Comparing Two Means Student's t-test (t.test) assumes the samples are independent, the variances constant, and the errors normally distributed. It will use the Welch-Satterthwaite approximation (default, less power) if the variances are different. This test can also be used for paired data. Wilcoxon rank sum test (wilcox.test) is used for independent samples, errors not normally distributed. If you do a transform to get constant variance, you will probably have to use this test.

Paired Observations The measurements will not be independent. Use the t.test with paired=T. Now you’re doing a single sample test of the differences against 0. When you can do a paired t.test, you should always do the paired test. It’s more powerful. Deals with blocking, spatial correlation, and temporal correlation.

Sign Test Used when you can't measure a difference but can see it. Use the binomial test (binom.test) for this. Binomial tests can also be used to compare proportions. prop.test

Chi-square Contingency Tables Deals with count data. Suppose there are two characteristics (hair colour and eye colour). The null hypothesis is that they are uncorrelated. Create a matrix that contains the data and apply chisq.test(matrix).
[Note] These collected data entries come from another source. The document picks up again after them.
/-
Copyright (c) 2026 the pub-hodgecm-mathlib formalisation cell (harness21).  Prover seat hodgecm-mathlib-K2E4-p10 (g8), Track B «K2-LIT»,
#184♮ = hLiu418 = `stmt-HodgeConjecture-24832`; ROAD Φ of socket #41, TABLE #7 (h3), desk K2E5-p17 (g8) split 16:17:21Z: K2E4-p10 = KIND W's weighted growth `(w hw0 hws hg)`;
THIS FILE = piece (W3b) of the 16:22:26Z census — the ABSTRACT ASSEMBLY «Gaussian decay × height control × dual-lattice support ⇒ weighted growth with a summable weight».
THEOREMS ONLY (no `def`, no instance, no notation, no named-fact hypothesis, no `sorry`); hypothesis-first, Mathlib-level.
-/
import Summits.HodgeConjecture.HodgeConjecture.Theorems.K2LiuExpDecayPolynomialWeight   -- ★ p861878 (this seat): the trade `e^{−aτ}(1+τ)^N ≤ (e^{a}(N+k)!∕a^{N+k})·((1+τ)^k)⁻¹`
import Mathlib.Analysis.PSeries
import HarnessLib

/-!
# Crux `HLiu418`, ROAD Φ of socket #41, (h3)∕(W3b) — `K2LiuWhittakerWeightedGrowthOfDecay`: THE KIND-W WEIGHTED GROWTH `‖E_S(s,h)‖ ≤ C(z)·w(S)·‖h‖^A` WITH A SUMMABLE WEIGHT
# `w(S) = (1+τ(S))^{−k}·d(S)^{−B}` FROM THREE LETTERS: archimedean decay, dual-lattice support, lattice count

Cell `hodgecm-mathlib`, crux item hLiu418 = `stmt-HodgeConjecture-24832` (helper lane `--supports … --as helper`, count-neutral); squad K2 ∕ K2Liu, road `K2_Liu`, socket #41; consumers =
★ p861376∕p861446 (`hg`), ★ p861512 (`hws`), the TOP ★ ed. 8∕9 (F0P2-p08 (g0)'s `K2LiuSiegelEisensteinWhittakerFactorLetters` instantiates `E := WT·GW`).
THE MATHEMATICS ([Shimura1997, §18.4]; [MoeglinWaldspurger1995, I.2.2, IV.1.9]; [KudlaRallis1994, §1]; [BorelJacquet1979, §1.2]).  The TOP's Fourier index set is the full `L⁺`-space of
skew-hermitian matrices (dense archimedeanly), so a weight summable over it must decay in the archimedean SIZE `τ(S)` AND in the DENOMINATOR `d(S)` (least `d ≥ 1` with `S ∈ d⁻¹Λ₀`).
Three letters, BY VALUE, on an abstract family `E : ι → ℂ → X → ℂ` with a height `H ≥ m > 0`: (L-dec) near every `z` (`0 < re z`), `‖E_i(s,x)‖ ≤ C·H(x)^A·e^{−c·H(x)^{−A′}·τ_i}·(1+τ_i)^N`
— the archimedean Whittaker GAUSSIAN decay `e^{−c·tr(S·yy*)}` (row G4 ★ Φ6b-5) with the Iwasawa eigenvalue already converted to height, `λ_min(yy*) ≥ H^{−A′}` (row G7 ★
`K2LiuIwasawaHeightLatticeSumBound`); (L-supp) `E_i(s,x) ≠ 0 ⇒ d_i ≤ C₀·H(x)^κ` — the coefficient vanishes off the dual lattice of the level seen by `x_f` (row G3 ★
`whittakerLoc_eq_zero_of_not_mem_dualLattice`), whose denominators are bounded by the finite height; (L-cnt) for each `D ≥ 1`, `Σ_{d_i = D}(1+τ_i)^{−k} ≤ C₁·D^{k₁}` (lattice count in `D⁻¹Λ₀`,
★ `summable_one_add_norm_rpow_neg`).  THEN (§1) `‖E_i(s,x)‖ ≤ C′(z)·[(1+τ_i)^{−k}·d_i^{−B}]·H(x)^{A + A′(N+k) + κB}` for EVERY `k B : ℕ` — the trade ★ p861878 at `a = c·H^{−A′}`
(`e^{a} ≤ e^{c·m^{−A′}}`, `a^{−(N+k)} = c^{−(N+k)}H^{A′(N+k)}`) and `1 ≤ (C₀H^κ∕d_i)^B` on the support — and (§2) `w_i := (1+τ_i)^{−k}·d_i^{−B}` is SUMMABLE once `B ≥ k₁ + 2`
(`Σ_D C₁D^{k₁−B} ≤ C₁Σ_D D^{−2}`), via `summable_sigma_of_nonneg` along the fibres of `d`.
* §1 **`weightedGrowth_of_decay_and_support`**.  * §2 **`summable_weight_of_latticeCount`**, `weight_nonneg`.
NOT HERE: the three letters themselves (rows G3∕G4∕G7 at F0P2-p08's `WT·GW`) — the instance is his `exists_whittaker_factorLetters`.
HONEST LABEL.  Count-neutral helper; `HC_CM` is proved only modulo the 7 printed citations (2 remaining named inputs: hLiu418 = `stmt-HodgeConjecture-24832`,
h413 = `stmt-HodgeConjecture-24833`) until rung 0 closes.
-/

set_option autoImplicit false
set_option linter.dupNamespace false -- the mandated namespace repeats `HodgeConjecture.HodgeConjecture`

noncomputable section

namespace Summit.HodgeConjecture.HodgeConjecture.Cruxes.HLiu418.K2LiuWhittakerWeightedGrowthOfDecay

open Real Nat Metric
open scoped BigOperators
open K2LiuExpDecayPolynomialWeight (exp_neg_mul_one_add_pow_le)

variable {X : Type*} {ι : Type*}

/-! ## §1 Weighted growth from decay and support -/

/-- **KIND-W WEIGHTED GROWTH FROM (L-dec) + (L-supp).**  Height `H` with floor `0 < m ≤ H`; sizes `τ_i ≥ 0`; denominators `d_i ≥ 1`; decay letter (L-dec) with a fixed polynomial
degree `N` and support letter (L-supp).  Then for every `k B : ℕ`: near every `z` with `0 < re z`,
`‖E_i(s,x)‖ ≤ C′·((1+τ_i)^k)⁻¹·(d_i^B)⁻¹·H(x)^{A + A′·(N+k) + κ·B}` for all `i`, `x` — the `hg` shape of the TOP with `w_i = ((1+τ_i)^k)⁻¹·(d_i^B)⁻¹`.
[cite: Shimura1997, §18.4] [cite: MoeglinWaldspurger1995, IV.1.9] [cite: BorelJacquet1979, §1.2] -/
theorem weightedGrowth_of_decay_and_support (H : X → ℝ) {m : ℝ} (hm : 0 < m) (hfloor : ∀ x, m ≤ H x)
    (E : ι → ℂ → X → ℂ) (τ : ι → ℝ) (hτ : ∀ i, 0 ≤ τ i) (d : ι → ℕ) (hd : ∀ i, 1 ≤ d i) (N : ℕ)
    (hdec : ∀ z : ℂ, 0 < z.re → ∃ C A c A' r : ℝ, 0 ≤ C ∧ 0 ≤ A ∧ 0 < c ∧ 0 ≤ A' ∧ 0 < r ∧ ∀ i (s : ℂ), dist s z < r → ∀ x,
      ‖E i s x‖ ≤ C * H x ^ A * (Real.exp (-(c * H x ^ (-A') * τ i)) * (1 + τ i) ^ N))
    {C₀ κ : ℝ} (hC₀ : 0 < C₀) (hκ : 0 ≤ κ) (hsupp : ∀ i (s : ℂ) x, E i s x ≠ 0 → (d i : ℝ) ≤ C₀ * H x ^ κ) (k B : ℕ) :
    ∀ z : ℂ, 0 < z.re → ∃ C A r : ℝ, 0 ≤ C ∧ 0 ≤ A ∧ 0 < r ∧ ∀ i (s : ℂ), dist s z < r → ∀ x,
      ‖E i s x‖ ≤ C * (((1 + τ i) ^ k)⁻¹ * ((d i : ℝ) ^ B)⁻¹) * H x ^ A := by
  intro z hz
  obtain ⟨C, A, c, A', r, hC, hA, hc, hA', hr, hle⟩ := hdec z hz
  -- the constant: `C · (e^{c·m^{−A′}}·(N+k)!·c^{−(N+k)}) · C₀^B`
  refine ⟨C * (Real.exp (c * m ^ (-A')) * (N + k) ! / c ^ (N + k)) * C₀ ^ B, A + A' * (N + k) + κ * B, r,
    by positivity, by positivity, hr, fun i s hs x => ?_⟩
  have hHpos : 0 < H x := lt_of_lt_of_le hm (hfloor x)
  have hτi := hτ i
  have hu : (0 : ℝ) < 1 + τ i := by linarith
  have hdi : (0 : ℝ) < d i := by exact_mod_cast lt_of_lt_of_le zero_lt_one (hd i)
  by_cases h0 : E i s x = 0
  · rw [h0, norm_zero]; positivity
  -- the decay parameter `a = c·H^{−A′}` and its window `0 < a ≤ c·m^{−A′}`
  set a : ℝ := c * H x ^ (-A') with ha_def
  have ha : 0 < a := mul_pos hc (Real.rpow_pos_of_pos hHpos _)
  have ham : a ≤ c * m ^ (-A') :=
    mul_le_mul_of_nonneg_left (Real.rpow_le_rpow_of_nonpos hm (hfloor x) (by linarith)) hc.le
  -- the trade (★ p861878) at `a`
  have htrade := exp_neg_mul_one_add_pow_le ha hτi N k
  -- `1∕a^{N+k} = c^{−(N+k)}·H^{A′(N+k)}`
  have hainv : (a ^ (N + k))⁻¹ = (c ^ (N + k))⁻¹ * H x ^ (A' * (N + k)) := by
    rw [ha_def, mul_pow, mul_inv, ← Real.rpow_natCast (H x ^ (-A')), ← Real.rpow_mul hHpos.le, ← Real.rpow_neg hHpos.le]
    congr 1; congr 1; push_cast; ring
  -- support: `1 ≤ (C₀ H^κ)^B · (d_i^B)⁻¹`
  have hsup : (1 : ℝ) ≤ (C₀ * H x ^ κ) ^ B * ((d i : ℝ) ^ B)⁻¹ := by
    have h1 : (d i : ℝ) ≤ C₀ * H x ^ κ := hsupp i s x h0
    rw [← div_eq_mul_inv, le_div_iff₀ (pow_pos hdi B), one_mul]
    exact pow_le_pow_left₀ hdi.le h1 B
  -- assemble
  have hexp : Real.exp a ≤ Real.exp (c * m ^ (-A')) := Real.exp_le_exp.2 ham
  have hfac : (0 : ℝ) < (N + k) ! := by exact_mod_cast Nat.factorial_pos (N + k)
  calc ‖E i s x‖ ≤ C * H x ^ A * (Real.exp (-(a * τ i)) * (1 + τ i) ^ N) := hle i s hs x
    _ ≤ C * H x ^ A * ((Real.exp a * (N + k) ! / a ^ (N + k)) * ((1 + τ i) ^ k)⁻¹) :=
        mul_le_mul_of_nonneg_left htrade (by positivity)
    _ = C * H x ^ A * ((Real.exp a * (N + k) ! * ((c ^ (N + k))⁻¹ * H x ^ (A' * (N + k)))) * ((1 + τ i) ^ k)⁻¹) := by
        rw [div_eq_mul_inv, hainv]
    _ ≤ C * H x ^ A * ((Real.exp (c * m ^ (-A')) * (N + k) ! * ((c ^ (N + k))⁻¹ * H x ^ (A' * (N + k)))) * ((1 + τ i) ^ k)⁻¹) := by
        gcongr
    _ = (C * (Real.exp (c * m ^ (-A')) * (N + k) ! / c ^ (N + k))) * ((1 + τ i) ^ k)⁻¹ * (H x ^ A * H x ^ (A' * (N + k))) * 1 := by
        rw [div_eq_mul_inv]; ring
    _ ≤ (C * (Real.exp (c * m ^ (-A')) * (N + k) ! / c ^ (N + k))) * ((1 + τ i) ^ k)⁻¹ * (H x ^ A * H x ^ (A' * (N + k))) *
          ((C₀ * H x ^ κ) ^ B * ((d i : ℝ) ^ B)⁻¹) :=
        mul_le_mul_of_nonneg_left hsup (by positivity)
    _ = C * (Real.exp (c * m ^ (-A')) * (N + k) ! / c ^ (N + k)) * C₀ ^ B * (((1 + τ i) ^ k)⁻¹ * ((d i : ℝ) ^ B)⁻¹) *
          (H x ^ A * H x ^ (A' * (N + k)) * (H x ^ κ) ^ B) := by
        rw [mul_pow]; ring
    _ = C * (Real.exp (c * m ^ (-A')) * (N + k) ! / c ^ (N + k)) * C₀ ^ B * (((1 + τ i) ^ k)⁻¹ * ((d i : ℝ) ^ B)⁻¹) *
          H x ^ (A + A' * (N + k) + κ * B) := by
        rw [← Real.rpow_natCast (H x ^ κ), ← Real.rpow_mul hHpos.le, ← Real.rpow_add hHpos, ← Real.rpow_add hHpos]

/-! ## §2 Summability of the weight from the lattice count -/

/-- the weight `w_i = ((1+τ_i)^k)⁻¹·(d_i^B)⁻¹` is non-negative (`τ_i ≥ 0`). [folklore] -/
theorem weight_nonneg (τ : ι → ℝ) (hτ : ∀ i, 0 ≤ τ i) (d : ι → ℕ) (k B : ℕ) (i : ι) :
    0 ≤ ((1 + τ i) ^ k)⁻¹ * ((d i : ℝ) ^ B)⁻¹ := by
  have := hτ i
  positivity

/-- **SUMMABILITY OF THE WEIGHT FROM (L-cnt).**  If for every `D ≥ 1` the size-weights over the fibre `{d_i = D}` are summable with `Σ (1+τ_i)^{−k} ≤ C₁·D^{k₁}` (lattice count in
`D⁻¹Λ₀`), then `w_i = ((1+τ_i)^k)⁻¹·(d_i^B)⁻¹` is summable over ALL `i` as soon as `k₁ + 2 ≤ B` (`Σ_D C₁·D^{k₁−B} ≤ C₁·Σ_D D^{−2} < ∞`; `summable_sigma_of_nonneg` along the fibres of `d`).
[cite: MoeglinWaldspurger1995, I.2.2] [cite: KudlaRallis1994, §1] -/
theorem summable_weight_of_latticeCount (τ : ι → ℝ) (hτ : ∀ i, 0 ≤ τ i) (d : ι → ℕ) (hd : ∀ i, 1 ≤ d i) (k : ℕ) {C₁ : ℝ} (hC₁ : 0 ≤ C₁) {k₁ B : ℕ}
    (hB : k₁ + 2 ≤ B)
    (hcnt : ∀ D : ℕ, 1 ≤ D → Summable (fun i : {i : ι // d i = D} => ((1 + τ i.1) ^ k)⁻¹) ∧
      ∑' i : {i : ι // d i = D}, ((1 + τ i.1) ^ k)⁻¹ ≤ C₁ * (D : ℝ) ^ k₁) :
    Summable fun i : ι => ((1 + τ i) ^ k)⁻¹ * ((d i : ℝ) ^ B)⁻¹ := by
  have hw0 : ∀ i, 0 ≤ ((1 + τ i) ^ k)⁻¹ * ((d i : ℝ) ^ B)⁻¹ := weight_nonneg τ hτ d k B
  -- along the fibres of `d`
  refine (Equiv.sigmaFiberEquiv d).summable_iff.1 ?_
  have hf0 : ∀ p : (Σ D : ℕ, {i : ι // d i = D}), 0 ≤ ((fun i : ι => ((1 + τ i) ^ k)⁻¹ * ((d i : ℝ) ^ B)⁻¹) ∘ Equiv.sigmaFiberEquiv d) p :=
    fun p => hw0 _
  refine (summable_sigma_of_nonneg hf0).2 ⟨fun D => ?_, ?_⟩
  · -- each fibre: a constant multiple of the size-weights (empty fibre at `D = 0`)
    rcases Nat.eq_zero_or_pos D with rfl | hD
    · haveI : IsEmpty {i : ι // d i = 0} := ⟨fun i => by have := hd i.1; have := i.2; omega⟩
      exact summable_empty
    · refine (((hcnt D hD).1).mul_right (((D : ℝ) ^ B)⁻¹)).congr fun i => ?_
      simp only [Function.comp_apply, Equiv.sigmaFiberEquiv_apply, i.2]
  · -- the fibre sums: `≤ C₁·D^{k₁}·D^{−B} ≤ C₁·D^{−2}`
    have hmajor : Summable fun D : ℕ => C₁ * ((D : ℝ) ^ 2)⁻¹ :=
      ((Real.summable_nat_pow_inv.2 one_lt_two)).mul_left C₁
    refine Summable.of_nonneg_of_le (fun D => tsum_nonneg fun i => hf0 _) (fun D => ?_) hmajor
    rcases Nat.eq_zero_or_pos D with rfl | hD
    · haveI : IsEmpty {i : ι // d i = 0} := ⟨fun i => by have := hd i.1; have := i.2; omega⟩
      rw [tsum_empty]; positivity
    · have hDpos : (0 : ℝ) < D := by exact_mod_cast hD
      have heq : (fun i : {i : ι // d i = D} => ((fun i : ι => ((1 + τ i) ^ k)⁻¹ * ((d i : ℝ) ^ B)⁻¹) ∘ Equiv.sigmaFiberEquiv d) ⟨D, i⟩) =
          fun i : {i : ι // d i = D} => ((1 + τ i.1) ^ k)⁻¹ * (((D : ℝ) ^ B)⁻¹) := by
        funext i; simp only [Function.comp_apply, Equiv.sigmaFiberEquiv_apply, i.2]
      rw [heq, tsum_mul_right]
      calc (∑' i : {i : ι // d i = D}, ((1 + τ i.1) ^ k)⁻¹) * ((D : ℝ) ^ B)⁻¹ ≤ C₁ * (D : ℝ) ^ k₁ * ((D : ℝ) ^ B)⁻¹ :=
            mul_le_mul_of_nonneg_right (hcnt D hD).2 (by positivity)
        _ ≤ C₁ * ((D : ℝ) ^ 2)⁻¹ := by
            rw [mul_assoc]
            refine mul_le_mul_of_nonneg_left ?_ hC₁
            -- `D^{k₁}·D^{−B} ≤ D^{−2}` since `k₁ + 2 ≤ B` and `1 ≤ D`
            have hD1 : (1 : ℝ) ≤ D := by exact_mod_cast hD
            have hsplit : (D : ℝ) ^ B = (D : ℝ) ^ k₁ * (D : ℝ) ^ 2 * (D : ℝ) ^ (B - k₁ - 2) := by
              rw [← pow_add, ← pow_add]; congr 1; omega
            have hge : (D : ℝ) ^ k₁ * (D : ℝ) ^ 2 ≤ (D : ℝ) ^ B := by
              rw [hsplit]; exact le_mul_of_one_le_right (by positivity) (one_le_pow₀ hD1)
            calc (D : ℝ) ^ k₁ * ((D : ℝ) ^ B)⁻¹ = (D : ℝ) ^ k₁ / (D : ℝ) ^ B := by rw [div_eq_mul_inv]
              _ ≤ (D : ℝ) ^ k₁ / ((D : ℝ) ^ k₁ * (D : ℝ) ^ 2) := div_le_div_of_nonneg_left (by positivity) (by positivity) hge
              _ = ((D : ℝ) ^ 2)⁻¹ := by rw [← div_div, div_self (pow_ne_zero _ hDpos.ne'), one_div]

end Summit.HodgeConjecture.HodgeConjecture.Cruxes.HLiu418.K2LiuWhittakerWeightedGrowthOfDecay

end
This will give you a p-value for matrix values given the assumption of independence.

Fisher's Exact Test Used for analysis of contingency tables when one or more of the expected frequencies is less than 5. Use fisher.test(x)

Correlation and Covariance Are two parameters correlated significantly? Create and attach the data.frame Apply cor(data.frame) To determine the significance of a correlation, apply cor.test(data.frame) You have three options: Kendall's tau (method = "k"), Spearman's rank (method = "s"), or (default) Pearson's product-moment correlation (method = "p")

Kolmogorov-Smirnov Test Are two sample distributions significantly different? or Does a sample distribution arise from a specific distribution? ks.test(A,B)

Statistical Problems Outliers Unequal variances Correlated errors

Outliers and Influential Observations Extreme responses are called outliers and extreme inputs are called leverage points. An observation that has great influence on the estimates is usually an outlier and a leverage point. Use the residual plot to detect them—discussed in the modelling presentation. Fix by verifying the correctness of the observation. If it happens to be correct, it may reflect a factor not present in any of the other observations.

Unequal variances Mentioned earlier. Use non-parametric statistics (usually not effective for regression) robust methods rescaling live with it

Correlated errors The measurements in the data were not independent—usually because selection of the sample units was not strictly random. Frequent problem with time series data but can also reflect spatial correlation or simply sloppy data collection. An autoregressive model. Try special models Avoid with a careful experimental design.